import Summits.MatrixMultiplication.MatrixMultiplication.Theorems.AbelianSTPPCensusShapeCertVQDefsS

/-!
# Abelian STPP census — kernel evaluation of the vQ certificate `checkQS` at order 450, path segments (part a)

Cell mm-stpp, rung F-M1; successor kernel item VQ-CERT (T_E beyond 417 under vQ := vP ∧ E3⁺) in support of the closed crux item
stmt-MatrixMultiplication-19191; seat mm-stpp-vp-p2 (gen 2); support file (no definitions).  PATH SEGMENTS of `ShapeCertVQ.checkQS 450`
(`…ShapeCertVQDefsS`): `pathOutS 450 path i n` = at the node reached by `path` (pairs (block, member), last step first; `[]` = root)
the node-level decision, else the walk of the pool's blocks `i … i+n−1`; `pathInS 450 path i j n` = the walk of the members
`j … j+n−1` of block `i`; each by `decide +kernel` (no `native_decide`, standard axioms, `Elab.async false`), sized by the seat's
planner (`work/Plan.lean`: ≤ 45 000 cost units ≈ 45 s of kernel work per declaration).  Assembled into `checkQS 450 = true` in
`…AbelianSTPPCensusShapeCertVQEvalS450` by the lemmas of `…ShapeCertVQSearchPS`.
WHAT THIS IS NOT: Boolean evaluations; no statement about STPP families or `ω` by themselves.
-/

set_option linter.dupNamespace false -- `MatrixMultiplication.MatrixMultiplication` (summit = problem, D-0017)
set_option autoImplicit false
set_option Elab.async false -- sequential kernel evaluations

namespace Summit.MatrixMultiplication.MatrixMultiplication.Theorems.ShapeCertVQ

set_option maxHeartbeats 0 in
/-- path segment of `checkQS 450` (planner cost ≈ 757; kernel evaluation) -/
theorem pso_450_r_o0_5 : pathOutS 450 [] 0 5 = true := by
  decide +kernel

set_option maxHeartbeats 0 in
/-- path segment of `checkQS 450` (planner cost ≈ 136; kernel evaluation) -/
theorem psi_450_r_b5_0_17 : pathInS 450 [] 5 0 17 = true := by
  decide +kernel

set_option maxHeartbeats 0 in
/-- path segment of `checkQS 450` (planner cost ≈ 77305; kernel evaluation) -/
theorem psi_450_r_5x17_b0_0_8 : pathInS 450 [(5, 17)] 0 0 8 = true := by
  decide +kernel

set_option maxHeartbeats 0 in
/-- path segment of `checkQS 450` (planner cost ≈ 26845; kernel evaluation) -/
theorem psi_450_r_5x17_b0_8_9999 : pathInS 450 [(5, 17)] 0 8 9999 = true := by
  decide +kernel

set_option maxHeartbeats 0 in
/-- path segment of `checkQS 450` (planner cost ≈ 39116; kernel evaluation) -/
theorem pso_450_r_5x17_o1_9999 : pathOutS 450 [(5, 17)] 1 9999 = true := by
  decide +kernel

end Summit.MatrixMultiplication.MatrixMultiplication.Theorems.ShapeCertVQ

▶ Activity: Transcribe the listing above in full, word for word.

▶ Exercise solution:
import Summits.MatrixMultiplication.MatrixMultiplication.Theorems.AbelianSTPPCensusShapeCertVQDefsS

/-!
# Abelian STPP census — kernel evaluation of the vQ certificate `checkQS` at order 450, path segments (part a)

Cell mm-stpp, rung F-M1; successor kernel item VQ-CERT (T_E beyond 417 under vQ := vP ∧ E3⁺) in support of the closed crux item
stmt-MatrixMultiplication-19191; seat mm-stpp-vp-p2 (gen 2); support file (no definitions).  PATH SEGMENTS of `ShapeCertVQ.checkQS 450`
(`…ShapeCertVQDefsS`): `pathOutS 450 path i n` = at the node reached by `path` (pairs (block, member), last step first; `[]` = root)
the node-level decision, else the walk of the pool's blocks `i … i+n−1`; `pathInS 450 path i j n` = the walk of the members
`j … j+n−1` of block `i`; each by `decide +kernel` (no `native_decide`, standard axioms, `Elab.async false`), sized by the seat's
planner (`work/Plan.lean`: ≤ 45 000 cost units ≈ 45 s of kernel work per declaration).  Assembled into `checkQS 450 = true` in
`…AbelianSTPPCensusShapeCertVQEvalS450` by the lemmas of `…ShapeCertVQSearchPS`.
WHAT THIS IS NOT: Boolean evaluations; no statement about STPP families or `ω` by themselves.
-/

set_option linter.dupNamespace false -- `MatrixMultiplication.MatrixMultiplication` (summit = problem, D-0017)
set_option autoImplicit false
set_option Elab.async false -- sequential kernel evaluations

namespace Summit.MatrixMultiplication.MatrixMultiplication.Theorems.ShapeCertVQ

set_option maxHeartbeats 0 in
/-- path segment of `checkQS 450` (planner cost ≈ 757; kernel evaluation) -/
theorem pso_450_r_o0_5 : pathOutS 450 [] 0 5 = true := by
  decide +kernel

set_option maxHeartbeats 0 in
/-- path segment of `checkQS 450` (planner cost ≈ 136; kernel evaluation) -/
theorem psi_450_r_b5_0_17 : pathInS 450 [] 5 0 17 = true := by
  decide +kernel

set_option maxHeartbeats 0 in
/-- path segment of `checkQS 450` (planner cost ≈ 77305; kernel evaluation) -/
theorem psi_450_r_5x17_b0_0_8 : pathInS 450 [(5, 17)] 0 0 8 = true := by
  decide +kernel

set_option maxHeartbeats 0 in
/-- path segment of `checkQS 450` (planner cost ≈ 26845; kernel evaluation) -/
theorem psi_450_r_5x17_b0_8_9999 : pathInS 450 [(5, 17)] 0 8 9999 = true := by
  decide +kernel

set_option maxHeartbeats 0 in
/-- path segment of `checkQS 450` (planner cost ≈ 39116; kernel evaluation) -/
theorem pso_450_r_5x17_o1_9999 : pathOutS 450 [(5, 17)] 1 9999 = true := by
  decide +kernel

end Summit.MatrixMultiplication.MatrixMultiplication.Theorems.ShapeCertVQ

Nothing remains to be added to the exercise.